Real Estate Weekly Outlook
U.S. equity markets continued their relentless rally this week amid a bullish convergence of positive economic and housing data, encouraging coronavirus trends, and a dovish tack from the Federal Reserve in which the central bank signaled its intentions to keep rates lower for longer. While the high-flying mega-cap technology stocks continue to power the rally, the gains this week were more broad-based following the emergency approval of a five-minute coronavirus test from Abbott Laboratories (ABT), which has been heralded by many experts as a “game-changer” for the “shutdown-sensitive” sectors.
Gaining for the eighth week out of the past nine and closing at all-time record highs on all five trading days this week, the S&P 500 (SPY) jumped another 3.3% this week while the Dow Jones Industrial Average (DIA) managed to climb back into positive territory for the year. Despite being a quiet week of REIT newsflow, it was a solid week for the broad-based Equity REIT ETF (VNQ), which gained 2.2% as 17 of 18 property sectors finished in the green, led by strong gains from the hotel, retail, and student housing REIT sectors. Mortgage REITs (REM), meanwhile, gained 2.9% this week as continued strong housing market data has been the “tide that lifts all boats.”
Ten of the eleven GICS equity sectors finished higher on the week led by the Communications (XLC) and Technology (XLK) sectors. A development that we view as fundamentally positive for the interest-rate-sensitive commercial and residential real estate sectors, the Federal Reserve signaled this week that it is abandoning the policy course which prescribed a “preemptive strike” on inflation while also transitioning to an average inflation targeting approach. Together, these strategy shifts imply a monetary policy regime that will keep nominal short-term rates “lower for longer.” Residential REITs and real estate-related financials led the Hoya Capital Housing Index to gains this week despite uncharacteristic weakness from the homebuilders, which have consolidated gains following a relentless rally over the last quarter driven by the continued “V-shaped” housing recovery.
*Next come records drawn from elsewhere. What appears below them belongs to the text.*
omit [NormOneClass 𝔸] in
/-- **`R(U)` of (3.21) in the small-field geometry IS the NE9 chain's `RofUk`**: with `Ω₀ = T_η` (no Dirichlet cut) and `Λ_j = ∅` for `j < k`, the
projection onto `Δ^η_U N(Q′)` built in `L²(Ω₀, 𝔤)` from the multi-level `Q′` and read on `L²(T_η, 𝔤)` equals the projection onto `Δ_U N(Q′_k(U))`.
[cite: Balaban1985BackgroundPropagators, (3.21) p.394] -/
theorem Rtorus_univ_eq_RofUk (hS : ∀ j : Fin (n + 1 + 1), (j : ℕ) ≠ n + 1 → ΛS j = ∅) (hS' : ΛS (Fin.last (n + 1)) = Finset.univ) :
    Rtorus L m (n + 1) φ η U Finset.univ ΛS (c₀ := c₀) = RofUk L m n φ η U := by
  -- the two letters of RofUk
  set Δs := covLaplaceSiteK (c₀ := c₀) ((η : ℂ))⁻¹ (adTransportW φ U) (adTransportW φ fun b => (U b)⁻¹) with hΔs
  set Qp := QprimeTowerW L m n φ U (c₀ := c₀) with hQp
  haveI : CompleteSpace ↥((LinearMap.ker Qp).map Δs) := FiniteDimensional.complete ℂ _
  have hext : ∀ f : SiteL2K ℂ d (towerP L m (n + 1)) c₀ W, extOn ℂ Finset.univ (resOn ℂ Finset.univ f) = f := by
    intro f; funext i
    exact (chiOn_apply ℂ Finset.univ f i).trans (if_pos (Finset.mem_univ i))
  -- kernel dictionary: Q′dir (res f) = 0 ↔ Qp f = 0
  have hker : ∀ f : SiteL2K ℂ d (towerP L m (n + 1)) c₀ W,
      QprimeDir L m (n + 1) φ U Finset.univ ΛS (resOn ℂ Finset.univ f) = 0 ↔ Qp f = 0 := by
    intro f
    rw [QprimeDir, LinearMap.comp_apply, hext, QprimeStack_eq_zero_iff_top L m n ΛS hS hS']
    rfl
  apply LinearMap.ext
  intro f
  symm
  show ((LinearMap.ker Qp).map Δs).starProjection f = extOn ℂ Finset.univ (Rdir L m (n + 1) φ η U Finset.univ ΛS (resOn ℂ Finset.univ f))
  refine Submodule.eq_starProjection_of_mem_of_inner_eq_zero ?_ fun w hw => ?_
  · -- (a) membership: Rdir g = lapDir l, Q′dir l = 0
    obtain ⟨l, hl, hRl⟩ := exists_ker_Rdir_eq L m (n + 1) φ η U Finset.univ ΛS (resOn ℂ Finset.univ f)
    rw [hRl, lapDir, LinearMap.comp_apply, LinearMap.comp_apply, hext]
    refine Submodule.mem_map_of_mem (LinearMap.mem_ker.2 ?_)
    rw [← hker, resOn_extOn]
    exact hl
  · -- (b) orthogonality
    obtain ⟨w', hw', rfl⟩ := Submodule.mem_map.1 hw
    have hw'k : Qp w' = 0 := LinearMap.mem_ker.1 hw'
    haveI : CompleteSpace ↥((LinearMap.ker (QprimeDir L m (n + 1) φ U Finset.univ ΛS (c₀ := c₀))).map
        (lapDir L m (n + 1) φ η U Finset.univ)) := FiniteDimensional.complete ℂ _
    have hRdir : ∀ g : L2On ℂ (Finset.univ : Finset (TSite d (towerP L m (n + 1)))) c₀ W,
        Rdir L m (n + 1) φ η U Finset.univ ΛS g =
          ((LinearMap.ker (QprimeDir L m (n + 1) φ U Finset.univ ΛS (c₀ := c₀))).map (lapDir L m (n + 1) φ η U Finset.univ)).starProjection g :=
      fun g => rfl
    have hmem : resOn ℂ Finset.univ (Δs w') ∈
        (LinearMap.ker (QprimeDir L m (n + 1) φ U Finset.univ ΛS (c₀ := c₀))).map (lapDir L m (n + 1) φ η U Finset.univ) :=
      Submodule.mem_map.2 ⟨resOn ℂ Finset.univ w', LinearMap.mem_ker.2 ((hker w').2 hw'k),
        by rw [lapDir, LinearMap.comp_apply, LinearMap.comp_apply, hext]⟩
    have h0 := Submodule.starProjection_inner_eq_zero (resOn ℂ Finset.univ f) _ hmem
    rw [← hRdir] at h0
    calc ⟪f - extOn ℂ Finset.univ (Rdir L m (n + 1) φ η U Finset.univ ΛS (resOn ℂ Finset.univ f)), Δs w'⟫_ℂ
        = ⟪extOn ℂ Finset.univ (resOn ℂ Finset.univ f - Rdir L m (n + 1) φ η U Finset.univ ΛS (resOn ℂ Finset.univ f)), Δs w'⟫_ℂ := by
          rw [map_sub, hext]
      _ = ⟪resOn ℂ Finset.univ f - Rdir L m (n + 1) φ η U Finset.univ ΛS (resOn ℂ Finset.univ f), resOn ℂ Finset.univ (Δs w')⟫_ℂ :=
          inner_extOn_left ℂ Finset.univ _ _
      _ = 0 := h0

variable [Fact (0 < η)] (hL : 1 ≤ L) (α : ℕ → ℝ) (hα1 : ∀ j, α j ≤ 1 / 64)
  (hU1 : ∀ (j : ℕ) (x : B7Prop1Explicit.Site d) (κ : Fin d), perCfg (towerP L m (j + 1)) (UlevOf L m (n + 1) U j) x κ ∈ U1 𝔸)
  (hreg : ∀ (j : ℕ) (y : TSite d (towerP L m j)) (κ : Fin d) (r : Fin d → Fin L),
    ‖((Wcx L (perCfg (towerP L m (j + 1)) (UlevOf L m (n + 1) U j)) (cornerSite L y) κ (boxVec L r) : 𝔸ˣ) : 𝔸) - 1‖ ≤ α j)

omit [FiniteDimensional ℂ W] [Fact (0 < c₀)] in
/-- In the small-field geometry the (3.16) norm of the stacked averaging is the single top-level term: `‖QA‖² = (L^kη)^{d−2}·Σ_b|(Q_k(U)A)(b)|²`,
i.e. `c₁·Σ_b‖(QkW A)(b)‖²` for the NE9 weight `c₁ = (L^kη)^{d−2}`. [cite: Balaban1985BackgroundPropagators, (3.16) p.393] -/
theorem norm_sq_Qstack_smallField (hB : ∀ j : Fin (n + 1 + 1), (j : ℕ) ≠ n + 1 → ΛB j = ∅) (hB' : ΛB (Fin.last (n + 1)) = Finset.univ)
    (hc₁ : c₁ = scaleLen (L : ℝ) η (n + 1) ^ ((d : ℤ) - 2)) (A : BondL2K ℂ d (towerP L m (n + 1)) c₀ W) :
    ‖Qstack L m (n + 1) η ΛB φ hL (UlevOf L m (n + 1) U) α hα1 hU1 hreg A‖ ^ 2 = ‖QkW L m n φ U hL α hα1 hU1 hreg (c₀ := c₀) (c₁ := c₁) A‖ ^ 2 := by
  rw [norm_sq_Qstack, Finset.sum_eq_single (Fin.last (n + 1)), hB', WL2.norm_sq, Finset.mul_sum]
  · have key : ∀ i : ℕ, i = 0 →
        (∑ b : Bond d (towerP L m i), scaleLen (L : ℝ) η (n + 1) ^ ((d : ℤ) - 2) *
          ‖φ.symm (Qlevels L m hL (UlevOf L m (n + 1) U) α hα1 hU1 hreg (n + 1) (fun b => φ (WL2.equiv ℂ _ W A b)) i b)‖ ^ 2) =
        ∑ b : Bond d m, c₁ * ‖WL2.equiv ℂ _ W (QkW L m n φ U hL α hα1 hU1 hreg (c₀ := c₀) (c₁ := c₁) A) b‖ ^ 2 := by
      rintro i rfl
      rw [hc₁]
      refine Finset.sum_congr rfl fun b _ => ?_
      rw [Qlevels_zero_eq_Qtower]
      rfl
    have hidx : n + 1 - ((Fin.last (n + 1) : Fin (n + 1 + 1)) : ℕ) = 0 := by simp
    simpa only [Fin.val_last] using key _ hidx
  · intro j _ hj
    rw [hB j (fun h => hj (Fin.ext (by rw [h]; rfl))), Finset.sum_empty, mul_zero]
  · intro h; exact absurd (Finset.mem_univ _) h
/-
Copyright (c) 2026 the pub-hodgecm-mathlib formalisation cell (harness21).  Prover seat hodgecm-mathlib-LH4-p01 (g11): half-A line LH4, (L2-6)-dy «2-deep representatives by
COUNTING», brick (B2g) «THE 2-FREE LEVEL-TWO CLASS VALUES AT A FRAME» (the `ϖ²` twin of ★ (B2c-II) p853410 of LH10-p01 (g11)); 2026-09-03.
-/
import Literature.NumberTheory.Rogawski1990.DepthZeroKappaTransferTypeTwoLevelTwoPlaceCount      -- (B2f) (this seat): `ncard_fixedBy_levelTwo_eq_ncard_isSelfDualLattice_stable_levelTwo_of_frame` (brings ★ (B2c-I))
import Literature.NumberTheory.Rogawski1990.DepthZeroKappaTransferTypeTwoClassTotalsAtFrame       -- ★ (B2b-II) p853378: `exists_ne_zero_and_valuation_sq_mul_eq_one_iff_even_log` (§1 parity)
import Literature.NumberTheory.Automorphic.EndoscopicPairShiftLevelTwo                             -- (W2) (this seat): `UnitaryLatticeTree.cast_ncard_vertex_levelTwo_eq_of_total` (brings ★ ED.2 `shift_pairLetters`)
import Literature.NumberTheory.Rogawski1990.SelfDualStableLatticeCountInertPlace                  -- ★ F5-(0) p853304 (LH4-p01): `ncard_isSelfDualLattice_stable_eq_phiTHn_inertPlace ∕ _phiTHprimen_inertPlace`
import Literature.NumberTheory.Rogawski1990.EndoscopicBlockFrameAlgHom                             -- ★ (O-5)-place: `exists_algHom_blockFrame_apply_eq_of_conj_place`
import Literature.NumberTheory.Rogawski1990.UnitOrbitalIntegralInertValueTHOfKappa                 -- ★ B-p12: the κ-reading kit (`exists_toLocalRing_eq_formValue`, `finKappaAt_eq_ite_even_of_nonsplit_of_isUnramifiedIn`, `sum_map_mulVec_mul_mulVec_eq_of_formCongr_eq`, `conjLocal_apply_eq_galAdicCompletionMap`)
import Literature.NumberTheory.Rogawski1990.FinExplicitTransferFactorKappaOddEigenline             -- ★ B-p14: `twistGram_apply_self_eq_formValue` (+ `mulVec_col_eq_smul_of_blockFrame`, `blockFrame_apply_corner`, `twistGram_blockFrame_eq`, `blockFrame_gram_hermitian`)
import Literature.NumberTheory.Automorphic.UnitaryGroupIwasawaFiniteAdelic                          -- ★ `isUnit_placeForm_antidiagonal_unit_mem_glInt`, `placeForm_antidiagonal`
import Literature.NumberTheory.Weil1982.UnitaryLocalRingBaseField                                   -- ★ `exists_complexConj_eq_neg_ne_zero`
import HarnessLib

/-!
# The 2-free LEVEL-TWO class values of a depth-zero type-(2) match at an integral frame of the inert place ((B2f) ∘ (W2) ∘ ★ F5-(0), the class token discharged)

Topic `NumberTheory/Rogawski1990`; namespace `Literature.NumberTheory.Rogawski1990`.  THEOREMS ONLY (no definition, no instance, no notation, no named fact, no `sorry`); kernel lane `--supports stmt-HodgeConjecture-24833`.  Cell
`pub/hodgecm-mathlib` (D-0151), crux H413 = `stmt-HodgeConjecture-24833`; half-A line LH4, organ (L2-6)-dy «2-deep representatives of the charged type-(2) classes at EVERY unramified inert place, by counting» (the 2-free twin of ★
`exists_twoDeepRepresentative_of_finExplicitDelta_ne_zero_typeTwo`, whose `√`-generator road needs `|2|_w = 1`).  Brick **(B2g) «LEVEL-TWO CLASS VALUES AT A FRAME»** = ★ (B2c-II) `DepthZeroKappaTransferTypeTwoRowZeroAtFrame` (LH10-p01
(g11)) with the level-one token `ϖ` replaced by `ϖ²`: same ≈ 50 binders except the depth letters, which are now depth TWO (`hg2 hu2`), guards `4 ≤ n`, `2 ≤ N`.  HONEST LABEL: HC_CM is proved only modulo the 7 printed citations (2
remaining named inputs: hLiu418 = stmt-HodgeConjecture-24832, h413 = stmt-HodgeConjecture-24833) until rung 0 closes; count-neutral assembly of ★ bricks (pays no organ by itself; zero label movement; the level-two wall (L2-3) is not
touched).

THE MATHEMATICS.  (B2f): `n₀⁽²⁾(δ) := #{q ∈ Fix_δ(G′_v ⧸ K′) : (q⁻¹δq)_w ≡ 1 (mod ϖ²)} = #{M J₀-self-dual, (Tδ_wT⁻¹)M ⊆ M, (Tδ_wT⁻¹ − 1)M ⊆ ϖ²M}` (the token sees `ϖ` only through `|ϖ|`, §0); `Tδ_wT⁻¹ = φ_b(g_w, u_w)` (★ (O-5)-place);
(W2) `cast_ncard_vertex_levelTwo_eq_of_total` = this LEVEL-TWO count is the TOTAL count of the TWICE-SHIFTED pair `(ϖ⁻²(g_w − 1), ϖ⁻²(u_w − 1))`, exponents `(n − 4, N − 2)`, once the total count is a function `G` of the exponents on
pairs carrying ★ F5-(0)'s letters `C` and the twice-shifted pair carries them (★ `shift_pairLetters` at the scalar `ϖ²` — whence the depth-two letters); ★ F5-(0): `G = phiTHn q` (class I) ∕ `phiTHprimen q` (class II), the class token
read from `κ_v(γ_H, δ)` as in ★ (B2c-II), whose steps (2)–(6) are repeated VERBATIM.
[cite: Rogawski1990, §4.9 Lemma 4.9.3 p. 56, Prop. 4.9.1 (b) p. 55; §4.8 Case (a) p. 53] [cite: Kottwitz1986BaseChangeUnits, §1 pp. 240–241, §2 pp. 244–247] [cite: Flicker1998UnitaryFL, Prop. 11 p. 87, Props. 16–17 pp. 96–97, Theorem 18 p. 97]

* §0 `isIntMatrix_smul_iff_of_v_eq` (the level token depends on the scalar through `|·|` only);
* **`ncard_levelTwo_eq_phiTHn_of_frame_of_finKappaAt_eq_one`** (class I: `n₀⁽²⁾(δ) = Φ_{n−4}(N−2)`), **`ncard_levelTwo_eq_phiTHprimen_of_frame_of_finKappaAt_eq_neg_one`**
  (class II: `n₀⁽²⁾(δ) = Φ′_{n−4}(N−2)`), `q = #𝓀(L⁺_v)`.

## References
* [Rogawski1990] J. D. Rogawski, *Automorphic Representations of Unitary Groups in Three Variables*, Ann. of Math. Stud. 123 (1990): §4.9 Lemma 4.9.3 p. 56, Prop. 4.9.1 (b) p. 55; §4.8 p. 53.
* [Kottwitz1986BaseChangeUnits] R. E. Kottwitz, *Base change for unit elements of Hecke algebras*, Compositio Math. 60 (1986): §1 pp. 240–241, §2 pp. 244–247.
* [Flicker1998UnitaryFL] Y. Z. Flicker, *Elementary proof of the fundamental lemma for a unitary group*, Canad. J. Math. 50 (1998): Prop. 11 p. 87, Props. 16–17, Theorem 18 p. 97.
-/

set_option autoImplicit false

noncomputable section

open NumberField IsDedekindDomain Matrix Polynomial ValuativeRel
open scoped MatrixGroups WithZero ValuativeRel

namespace Literature.NumberTheory.Rogawski1990

open Literature.NumberTheory.Automorphic Literature.NumberTheory.Automorphic.UnitaryGroup Literature.NumberTheory.Automorphic.IntegralReduction
open Literature.NumberTheory.Automorphic.UnitaryLatticeTree Literature.NumberTheory.Automorphic.HermitianLattice Literature.NumberTheory.GaloisRepresentations Literature.NumberTheory.NumberFields
open Literature.NumberTheory.Rogawski1990.Flicker1998 (phiTHn phiTHprimen)

/-! ## §0 The level token depends on the scalar only through its valuation -/

/-- `IsIntMatrix (c • X) ↔ IsIntMatrix (c′ • X)` when `|c| = |c′|`. [cite: Kottwitz1986BaseChangeUnits, §2 pp. 244–247] -/
theorem isIntMatrix_smul_iff_of_v_eq {K : Type*} [Field K] [Valued K ℤᵐ⁰] {N : ℕ} {c c' : K} (h : Valued.v c = Valued.v c')
    (X : Matrix (Fin N) (Fin N) K) : IsIntMatrix (c • X) ↔ IsIntMatrix (c' • X) := by
  refine forall_congr' fun i => forall_congr' fun j => ?_
  rw [Matrix.smul_apply, Matrix.smul_apply, smul_eq_mul, smul_eq_mul, map_mul, map_mul, h]

variable (L : Type) [Field L] [NumberField L] [IsCMField L] (H' : Matrix (Fin 3) (Fin 3) L)
  {v : HeightOneSpectrum (𝓞 ↥(maximalRealSubfield L))}

section Frame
On that point, New Home Sales topped estimates in July, surging 13.9% from June and were higher by 36.3% from last year. The 901k seasonally-adjusted rate was the strongest sales rate since 2007. Last week, Existing Home Sales surged by 24.7% in July from last month and rose nearly 9% from last year, according to data released by the National Association of Realtors. This was the strongest monthly gain in the history of the survey and was the highest sales pace since December 2006. The supply of existing homes dipped 21% from last year, representing a 3.1-month supply at the current sales pace, down from 4.2-months last year, and the lowest in the survey’s history.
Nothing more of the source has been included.